SWITZERLAND - Mark Anson, chief investment officer for the $175bn California Public Employees' Retirement System, CalPERS, says pension funds should pursue alpha independently from beta.

Anson told the IFM conference in Switzerland today that pension funds should move away from the traditional model and stop trying to get excess returns from their beta portfolio.

Anson told the conference that beta drivers are still “very important” but did not always offer the opportunity for extra returns.

“I would tell this to every pension fund manager whether in the US, Europe, Asia or South America,” he told IPE on the sidelines of the conference.

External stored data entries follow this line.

/-- The exit times approach the finite lifetime: for `t < T`, eventually `t < σₙ`. [folklore] -/
theorem eventually_lt_exitLevel {θ : ℝ} {ω : Ω} {t : ℝ≥0}
    (ht : (t : WithTop ℝ≥0) < lifetime U hc θ ω) :
    ∃ N : ℕ, ∀ n, N ≤ n → (t : WithTop ℝ≥0) < exitLevel U hc n θ ω := by
  obtain ⟨N, hN⟩ := lt_iSup_iff.1 ht
  exact ⟨N, fun n hn ↦ hN.trans_le (exitLevel_mono hc θ ω hn)⟩

/-- **The exit dichotomy** (LSW (2002), p. 5: `Y_T := lim_{t↑T} Yₜ ∈ {0, 2π}` exists): if the
lifetime is finite, then eventually all levels exit at the top, or eventually all exit at the
bottom. Proof: a switch of sides between levels `n < m` near `T` forces a rise of the flow from
`π` to `2π - 2δₘ` inside `[π, 2π)` (or a fall from `π` to `2δₘ` inside `(0, π]`), i.e. against the
drift, which costs an increment `≥ π - 1` of the driving function over a time interval shorter
than its modulus of continuity for `1` — impossible. [cite: LawlerSchrammWernerEJP2002, §2 p. 5] -/
theorem exitsTop_or_exitsBot {θ : ℝ} (hθ : θ ∈ Ioo 0 (2 * Real.pi)) {ω : Ω}
    (hT : lifetime U hc θ ω < ⊤) : ExitsTop U hc θ ω ∨ ExitsBot U hc θ ω := by
  obtain ⟨t₀, ht₀⟩ := WithTop.ne_top_iff_exists.1 hT.ne
  obtain ⟨η, hη, hmod⟩ := exists_modulus hc ω t₀ one_pos
  obtain ⟨N₀, hN₀⟩ := eventually_mem_Ioo_level hθ
  -- levels beyond `N₁` exit after time `t₀ - η`
  have hlt : (((t₀ : ℝ) - η / 2).toNNReal : WithTop ℝ≥0) < lifetime U hc θ ω := by
    rw [← ht₀, WithTop.coe_lt_coe, ← NNReal.coe_lt_coe]
    rcases le_or_gt 0 ((t₀ : ℝ) - η / 2) with h | h
    · rw [Real.coe_toNNReal _ h]; linarith
    · rw [Real.toNNReal_of_nonpos h.le, NNReal.coe_zero]
      have : (0 : ℝ) ≤ t₀ := t₀.coe_nonneg
      rcases this.eq_or_lt with h0 | h0
      · exfalso
        -- `t₀ = 0` is impossible: `σₙ > 0` for large `n` and `σₙ ≤ T = t₀`
        have hpos := truncExit_pos hc (level_pos N₀) (level_le N₀) (hN₀ N₀ le_rfl) ω
        have hle := exitLevel_le_lifetime hc N₀ θ ω
        rw [← ht₀, show t₀ = 0 from NNReal.coe_injective h0.symm] at hle
        exact not_lt.2 hle hpos
      · exact h0
  obtain ⟨N₁, hN₁⟩ := eventually_lt_exitLevel hc hlt
  set N := max (max N₀ N₁) 1 with hNdef
  have hNN₀ : N₀ ≤ N := (le_max_left _ _).trans (le_max_left _ _)
  have hNN₁ : N₁ ≤ N := (le_max_right _ _).trans (le_max_left _ _)
  have hN1 : 1 ≤ N := le_max_right _ _
  -- the finite exit times of the levels `n ≥ N`, and their location in `(t₀ - η, t₀]`
  have hfin : ∀ n, N ≤ n → ∃ t : ℝ≥0, exitLevel U hc n θ ω = t ∧ t ≤ t₀ ∧ (t₀ : ℝ) - η < t := by
    intro n hn
    have hne : exitLevel U hc n θ ω ≠ ⊤ := ((exitLevel_lt_lifetime hc hθ hT n).trans hT).ne
    obtain ⟨t, ht⟩ := WithTop.ne_top_iff_exists.1 hne
    refine ⟨t, ht.symm, ?_, ?_⟩
    · have := exitLevel_le_lifetime hc n θ ω
      rw [← ht, ← ht₀, WithTop.coe_le_coe] at this
      exact this
    · have := hN₁ n (hNN₁.trans hn)
      rw [← ht, WithTop.coe_lt_coe, ← NNReal.coe_lt_coe] at this
      have h2 : (t₀ : ℝ) - η / 2 ≤ ((t₀ : ℝ) - η / 2).toNNReal := Real.le_coe_toNNReal _
      linarith
  by_contra hnot
  rw [not_or] at hnot
  obtain ⟨hnt, hnb⟩ := hnot
  simp only [ExitsTop, ExitsBot, not_exists, not_forall] at hnt hnb
  obtain ⟨n, hn, hn'⟩ := hnt N
  obtain ⟨m, hm, hm'⟩ := hnb N
  have hθn := hN₀ n (hNN₀.trans hn)
  have hθm := hN₀ m (hNN₀.trans hm)
  have hbn : BotAt U hc n θ ω := (topAt_or_botAt hc hθ hθn hT).resolve_left hn'
  have htm : TopAt U hc m θ ω := (topAt_or_botAt hc hθ hθm hT).resolve_right hm'
  obtain ⟨sn, hsn, hsnt₀, hsnη⟩ := hfin n hn
  obtain ⟨sm, hsm, hsmt₀, hsmη⟩ := hfin m hm
  obtain ⟨tn, htn, hytn⟩ := hbn
  obtain ⟨tm, htm', hytm⟩ := htm
  have e1 : tn = sn := WithTop.coe_injective (htn.symm.trans hsn)
  have e2 : tm = sm := WithTop.coe_injective (htm'.symm.trans hsm)
  subst e1 e2
  have hlevn : level n ≤ 1 / 2 := level_le_half (hN1.trans hn)
  have hlevm : level m ≤ 1 / 2 := level_le_half (hN1.trans hm)
  have hπ := Real.pi_gt_three
  rcases lt_or_gt_of_ne (show n ≠ m from fun h ↦ by
      subst h; exact not_topAt_and_botAt hc n θ ω ⟨⟨tm, htm', hytm⟩, ⟨tn, htn, hytn⟩⟩) with hnm | hmn
  · -- `n < m`: the level-`m` flow rises from `≤ π` at `σₙ` to `2π - 2δₘ` at `σₘ`
    have hle : tn ≤ tm := by
      have hmono : exitLevel U hc n θ ω ≤ exitLevel U hc m θ ω := exitLevel_mono hc θ ω hnm.le
      rw [htn, htm', WithTop.coe_le_coe] at hmono; exact hmono
    set y : ℝ≥0 → ℝ := fun u ↦ argLevel U hc m θ u ω with hy
    have hyc : Continuous y := continuous_argTrunc hc _ _ θ ω
    have hya : y tn ≤ Real.pi := by
      simp only [hy]
      rw [argLevel_eq_argLevel_of_le hc hnm.le hθn ω (by rw [htn]), hytn]
      linarith
    have hyb : Real.pi < y tm := by simp only [hy]; rw [hytm]; linarith
    obtain ⟨L, hL1, hL2, hyL, habove⟩ := exists_last_crossing hyc hle hya hyb
    have hrise := sub_le_driving_of_pi_le hc (level_pos m) (level_le m) θ ω hL2.le
      (fun u hu1 hu2 ↦ by
        rcases hu1.eq_or_lt with h | h
        · rw [← h]; exact hyL.ge
        · exact (habove u h hu2).le)
    have hdU : |U ω tm - U ω L| < 1 := by
      refine hmod tm L hsmt₀ (hL2.le.trans hsmt₀) ?_
      rw [NNReal.dist_eq, abs_sub_lt_iff]
      have e1 : (L : ℝ) ≤ tm := by exact_mod_cast hL2.le
      have e2 : (tn : ℝ) ≤ L := by exact_mod_cast hL1
      have e3 : (tm : ℝ) ≤ t₀ := by exact_mod_cast hsmt₀
      constructor <;> linarith
    have h1 : y tm - y L ≤ -(U ω tm - U ω L) := hrise
    rw [hyL] at h1
    simp only [hy] at h1
    rw [hytm] at h1
    have := neg_le_abs (U ω tm - U ω L)
    linarith
  · -- `m < n`: the level-`n` flow falls from `≥ π` at `σₘ` to `2δₙ` at `σₙ`
    have hle : tm ≤ tn := by
      have hmono : exitLevel U hc m θ ω ≤ exitLevel U hc n θ ω := exitLevel_mono hc θ ω hmn.le
      rw [htn, htm', WithTop.coe_le_coe] at hmono; exact hmono
    set y : ℝ≥0 → ℝ := fun u ↦ argLevel U hc n θ u ω with hy
    have hyc : Continuous y := continuous_argTrunc hc _ _ θ ω
    have hya : Real.pi ≤ y tm := by
      simp only [hy]
      rw [argLevel_eq_argLevel_of_le hc hmn.le hθm ω (by rw [htm']), hytm]
      linarith
    have hyb : y tn < Real.pi := by simp only [hy]; rw [hytn]; linarith
    obtain ⟨L, hL1, hL2, hyL, hbelow⟩ := exists_last_crossing' hyc hle hya hyb
    have hfall := driving_le_sub_of_le_pi hc (level_pos n) (level_le n) θ ω hL2.le
      (fun u hu1 hu2 ↦ by
        rcases hu1.eq_or_lt with h | h
        · rw [← h]; exact hyL.le
        · exact (hbelow u h hu2).le)
    have hdU : |U ω tn - U ω L| < 1 := by
      refine hmod tn L hsnt₀ (hL2.le.trans hsnt₀) ?_
      rw [NNReal.dist_eq, abs_sub_lt_iff]
      have e1 : (L : ℝ) ≤ tn := by exact_mod_cast hL2.le
      have e2 : (tm : ℝ) ≤ L := by exact_mod_cast hL1
      have e3 : (tn : ℝ) ≤ t₀ := by exact_mod_cast hsnt₀
      constructor <;> linarith
    have h1 : -(U ω tn - U ω L) ≤ y tn - y L := hfall
    rw [hyL] at h1
    simp only [hy] at h1
    rw [hytn] at h1
    have := le_abs_self (U ω tn - U ω L)
    linarith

“Most large pension funds now realize they are trying to extract alpha from their benchmark beta drivers and it is not easy and they can see it in their investment returns.”

He added the scheme had changed its attitude to alpha in the last four years. Reflecting on the possibility of the same happening Europe, he said: “The European time would be 20 years.”

He said the fund had committed a lot of money to the ‘beta part’ of the US equity market, without trying to find a source of extra return from large-cap equities.

In their pursuit of alpha, pension funds should aim at inefficient markets and sub-assets, like distressed debt – “thinking outside the benchmark but remembering that there is no ‘superior asset class’”.

“Greater returns do not imply superiority.”

Anson stressed that alpha drivers are not a panacea for pension funds as they can retain some measure of beta exposure and leave the fund exposed to the risk that some managers charge for “any amount of positive return generated - alpha or beta”.

He also warned against pension funds’ tendency to forget to optimize alpha drivers and to lose sight of their liabilities.

He also spoke of a potential “convergence” of the hedge fund and private equity markets.

“The concern right now is we have seen hedge fund managers creeping into the private equity space. We have also seen some private equity companies start hedge fund groups,” he told IPE. He stressed that the two businesses required different skills.

He said his comments were “a note of caution”.

“We are not going to flee from private equity or hedge funds, we are pretty firmly committed to both.”

Anson declined to comment on the possibility of CalPERS being forced to switch to a defined contribution regime, as suggested by California governor Arnold Schwarzenegger.